Parsing markdown to get Table of Content

A Table of Content (TOC) is basically a list of the headings and subheadings in the content. It acts like a preview or outline so readers can quickly scan the topics covered and go directly to the parts they want to read.

Instead of manually copying and pasting all the headings to make a TOC, you can automatically generate it using some code.

utils.js
const getTableOfConent = (contentString: string) => {
  const headingRegex = /(#{1,6})\s+(.*)/gm;
  const headings = [];
  let match;
  // loop through the content string and extract headings using the regex
  while ((match = headingRegex.exec(contentString)) !== null) {
    const level = match[1].length; // Number of '#' symbols
    const text = match[2].trim(); // Heading text
    headings.push({ level, text });
  }
  return headings;
}

Here's how it works

  • contentString: is markdown string which we pass to the function.
  • Heading regex pattern /(#{1,6})\s+(.*)/gm, match with # symbols, followed by a space and then any text
  • Inside loop:
    • The match variable is updated with the next match found by the regular expression.
    • The level heading is determined by length of # symbols.
    • The text of heading is extracted by trimming text after # symbols.

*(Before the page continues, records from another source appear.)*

/-- **THE OUTPUT ROW LETTER `κ₃r⁺`**: `Σ_yΣ_z|T(ψ)[e_x,e_y,e_z]| ≤ R₁` (entry ≤ `M`, then (482)'s slot-1 sum). [folklore] -/
theorem output_third_rowsum [Nonempty κ] (hΓop : (γop • (1 : Matrix ι ι ℝ) - A * Aᵀ).PosSemidef) (Y : Finset ι)
    (hUd : ∀ φ : EuclideanSpace ℝ ι, HasFDerivAt U (U' φ) φ) (hU'd : ∀ φ : EuclideanSpace ℝ ι, HasFDerivAt U' (U'' φ) φ)
    (hU''d : ∀ φ : EuclideanSpace ℝ ι, HasFDerivAt U'' (U₃ φ) φ) (hU₃c : Continuous U₃) (hκ₀ : 0 ≤ κ₀) (hκ₁ : 0 ≤ κ₁) (ha : 0 ≤ a) (hκ₂ : 0 ≤ κ₂)
        (hκ₃ : 0 ≤ κ₃)
    (hτ : 0 < τ) (hδ : 0 < δ) (hθ0 : 0 < θp) (hθ1 : θp < 1) (hκθ : (2 * κ₀ * (1 + τ) + 4 * δ) * γop ≤ θp) (hκθw : 2 * κ₀ * (1 + τ) * γop + 4 * δ ≤ θp)
    (hstab : ∀ φ : EuclideanSpace ℝ ι, -(κ₀ * ∑ x ∈ Y, φ x ^ 2) ≤ U φ)
    (hU'b : ∀ φ : EuclideanSpace ℝ ι, ‖U' φ‖ ≤ κ₁ * (a + ∑ x ∈ Y, φ x ^ 2)) (hU''b : ∀ φ : EuclideanSpace ℝ ι, ‖U'' φ‖ ≤ κ₂)
    (hU₃b : ∀ φ : EuclideanSpace ℝ ι, ‖U₃ φ‖ ≤ κ₃) (hlam : 0 ≤ lam)
    (hUsec : ∀ s : ℝ, 0 ≤ s → s ≤ 1 → ∀ a b : EuclideanSpace ℝ ι,
      U ((1 - s) • a + s • b) - lam / 2 * (s * (1 - s)) * ∑ i, (a i - b i) ^ 2 ≤ (1 - s) * U a + s * U b)
    (hρg : lam * γop < 1)
    -- the majorants and their letters
    (hHk : ∀ (φ : EuclideanSpace ℝ ι) (x z : ι), |U'' φ (EuclideanSpace.single z (1 : ℝ)) (EuclideanSpace.single x (1 : ℝ))| ≤ Hk x z)
    (hHk0 : ∀ v u, 0 ≤ Hk v u)
    (hK3 : ∀ (φ : EuclideanSpace ℝ ι) (u x y : ι),
      |U₃ φ (EuclideanSpace.single u (1 : ℝ)) (EuclideanSpace.single x (1 : ℝ)) (EuclideanSpace.single y (1 : ℝ))| ≤ K3 x y u)
    (hhr : ∀ v, ∑ u, Hk v u ≤ hr)
    -- the factor's letters and the smallness
    (ψ : EuclideanSpace ℝ ι) (hαr : ∀ u, ∑ w, |A u w| ≤ αr) (hαc : ∀ w, ∑ u, |A u w| ≤ αc)
    (hlamA : ∀ x : κ, ∑ u, ∑ v, |A u x| * |A v x| * Hk v u ≤ lamA) (hlamA1 : lamA < 1) (hγ : αc * hr * αr / (1 - lamA) ≤ γ) (hγ1 : γ < 1)
    -- the admissible `D` with weighted letters against `θ ≥ 1`, the weights, the weighted profiles, the site letter
    (hD : ∀ x y, 0 ≤ D x y)
    (hDC : ∀ x y, (if x = y then (1 : ℝ) else 0) + ∑ z, D x z * ((if y = z then 0 else ∑ u, ∑ v, |A u y| * |A v z| * Hk v u) / (1 - lamA)) ≤ D x y)
    (hθw1 : ∀ z w, 1 ≤ θ z w) (hDr : ∀ z, ∑ w, D z w * θ z w ≤ dθ) (hdθ : 0 ≤ dθ) (hDc : ∀ w, ∑ z, D z w * θ z w ≤ dθ') (hdθ' : 0 ≤ dθ')
    (hσ0 : ∀ x w, 0 ≤ σ x w) (hσθ : ∀ x z w, σ x w ≤ σ x z * θ z w)
    (hρ1 : ∀ x y, 1 ≤ ρ x y) (hρsymm : ∀ x y, ρ x y = ρ y x) (hρmul : ∀ x y z, ρ x z ≤ ρ x y * ρ y z) (hρσ : ∀ x y w, ρ x y ^ 8 ≤ σ x w * σ y w)
    (haσ : ∀ v : ι, ∑ w, (∑ u, |A u w| * Hk v u) * σ v w ≤ αθ) (hβ : 0 ≤ βθ) (haσ' : ∀ (v : ι) (w : κ), (∑ u, |A u w| * Hk v u) * σ v w ≤ βθ) (hK30 :
        ∀ x y u, 0 ≤ K3 x y u) (hhc : ∀ u, ∑ v, Hk v u ≤ hc)
    (hk3r : ∀ x, ∑ y, ∑ u, K3 x y u ≤ k3r) (hk3c : ∀ u, ∑ y, ∑ z, K3 y z u ≤ k3c) (hS : ∀ x, ∑ y, 1 / ρ x y ≤ S) (x : ι) :
    ∑ y, ∑ z, |(((∫ ω : EuclideanSpace ℝ ι, exp (-U (ω + ψ)) ∂(multivariateGaussian 0 (A * Aᵀ)))⁻¹ • (∫ ω : EuclideanSpace ℝ ι, (exp (-U (ω + ψ)) •
        (U₃ (ω + ψ) -
        (((ContinuousLinearMap.smulRightL ℝ (EuclideanSpace ℝ ι) (EuclideanSpace ℝ ι →L[ℝ] ℝ)) (U' (ω + ψ))).comp (U'' (ω + ψ)) +
            (((ContinuousLinearMap.smulRightL ℝ
        (EuclideanSpace ℝ ι) (EuclideanSpace ℝ ι →L[ℝ] ℝ))).comp (U'' (ω + ψ))).flip (U' (ω + ψ)))) + (exp (-U (ω + ψ)) • -U' (ω + ψ)).smulRight (U''
            (ω + ψ) - (U' (ω +
        ψ)).smulRight (U' (ω + ψ)))) ∂(multivariateGaussian 0 (A * Aᵀ))) + ((-((∫ ω : EuclideanSpace ℝ ι, exp (-U (ω + ψ)) ∂(multivariateGaussian 0
            (A * Aᵀ))) ^ 2)⁻¹) • -(∫ ω :
        EuclideanSpace ℝ ι, exp (-U (ω + ψ)) • U' (ω + ψ) ∂(multivariateGaussian 0 (A * Aᵀ)))).smulRight (∫ ω : EuclideanSpace ℝ ι, exp (-U (ω + ψ))
            • (U'' (ω + ψ) - (U' (ω +
        ψ)).smulRight (U' (ω + ψ))) ∂(multivariateGaussian 0 (A * Aᵀ)))) + (((ContinuousLinearMap.smulRightL ℝ (EuclideanSpace ℝ ι) (EuclideanSpace ℝ
            ι →L[ℝ] ℝ)) (((∫ ω :
        EuclideanSpace ℝ ι, exp (-U (ω + ψ)) ∂(multivariateGaussian 0 (A * Aᵀ))) ^ 2)⁻¹ • (∫ ω : EuclideanSpace ℝ ι, exp (-U (ω + ψ)) • U' (ω + ψ)
            ∂(multivariateGaussian 0
        (A * Aᵀ))))).comp (∫ ω : EuclideanSpace ℝ ι, exp (-U (ω + ψ)) • (U'' (ω + ψ) - (U' (ω + ψ)).smulRight (U' (ω + ψ))) ∂(multivariateGaussian 0
            (A * Aᵀ))) +
        (((ContinuousLinearMap.smulRightL ℝ (EuclideanSpace ℝ ι) (EuclideanSpace ℝ ι →L[ℝ] ℝ))).comp (((∫ ω : EuclideanSpace ℝ ι, exp (-U (ω + ψ))
            ∂(multivariateGaussian 0
        (A * Aᵀ))) ^ 2)⁻¹ • (∫ ω : EuclideanSpace ℝ ι, exp (-U (ω + ψ)) • (U'' (ω + ψ) - (U' (ω + ψ)).smulRight (U' (ω + ψ))) ∂(multivariateGaussian
            0 (A * Aᵀ))) + ((-2 / (∫ ω :
        EuclideanSpace ℝ ι, exp (-U (ω + ψ)) ∂(multivariateGaussian 0 (A * Aᵀ))) ^ 3) • -(∫ ω : EuclideanSpace ℝ ι, exp (-U (ω + ψ)) • U' (ω + ψ)
            ∂(multivariateGaussian 0
        (A * Aᵀ)))).smulRight (∫ ω : EuclideanSpace ℝ ι, exp (-U (ω + ψ)) • U' (ω + ψ) ∂(multivariateGaussian 0 (A * Aᵀ))))).flip (∫ ω :
            EuclideanSpace ℝ ι, exp (-U (ω + ψ)) • U' (ω
        + ψ) ∂(multivariateGaussian 0 (A * Aᵀ))))) (EuclideanSpace.single x (1 : ℝ)) (EuclideanSpace.single y (1 : ℝ)) (EuclideanSpace.single z (1 :
            ℝ))| ≤
      k3c + (2 * (αr * k3r * (αc * hc)) + hr * αr * (αc * k3c)) * dθ * dθ' / (1 - lamA) + 4 * Real.sqrt (5 * (κ₂ ^ 4 * γop ^ 2) / (1 - lam * γop) ^ 2
          * (αθ * dθ * (βθ * dθ') / (1 - lamA))) * S ^ 2 := by
  have hθnn : ∀ z w, 0 ≤ θ z w := fun z w => zero_le_one.trans (hθw1 z w)
  have hDr' := plain_row_of_weighted hD hθw1 hDr
  have hDc' := plain_col_of_weighted hD hθw1 hDc
  have hCT : 0 ≤ 4 * Real.sqrt (5 * (κ₂ ^ 4 * γop ^ 2) / (1 - lam * γop) ^ 2 * (αθ * dθ * (βθ * dθ') / (1 - lamA))) := by positivity
  refine le_trans (Finset.sum_le_sum fun y _ => Finset.sum_le_sum fun z _ =>
    whitened_third_kernel_entry hΓop Y hUd hU'd hU''d hU₃c hκ₀ hκ₁ ha hκ₂ hκ₃ hτ hδ hθ0 hθ1 hκθ hκθw hstab hU'b hU''b hU₃b hlam hUsec hρg hHk hHk0
        hK3 ψ hαr hαc hhr hlamA hlamA1 hγ hγ1 hD hDC hθnn hDr hdθ hDc hdθ' hσ0 hσθ hρ1 hρsymm hρmul hρσ haσ hβ haσ' x y z) ?_
  exact output_k3c hK30 hHk0 hαr hαc hhr hhc hk3r hk3c hlamA1 hD hDr' hDc' hCT hρ1 hS x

The final result is pushed as array of object to headings array.

Output

Let’s see output for blog post How I'm Writing CSS in 2024 by leerob.

toc.json
[
  {
    "level": 2,
    "text": "Design Constraints"
  },
  {
    "level": 3,
    "text": "User Experience"
  },
  {
    "level": 3,
    "text": "Developer Experience"
  },
  {
    "level": 2,
    "text": "CSS in 2024"
  },
  {
    "level": 3,
    "text": "Build Steps"
  },
  {
    "level": 3,
    "text": "Compilation"
  },
  {
    "level": 3,
    "text": "Streaming CSS"
  },
  {
    "level": 2,
    "text": "My Recommendations"
  },
  {
    "level": 3,
    "text": "CSS Modules"
  },
  {
    "level": 3,
    "text": "Tailwind CSS"
  },
  {
    "level": 3,
    "text": "StyleX"
  },
  {
    "level": 2,
    "text": "Conclusion"
  }
]

Each entry in the TOC corresponds to the respective heading in the blog post, and the links are anchored to those headings in the post. In Next.js, you might integrate this function within a script that processes your markdown files before generating the static HTML. For other frameworks, you can similarly integrate this function within your build process or build script.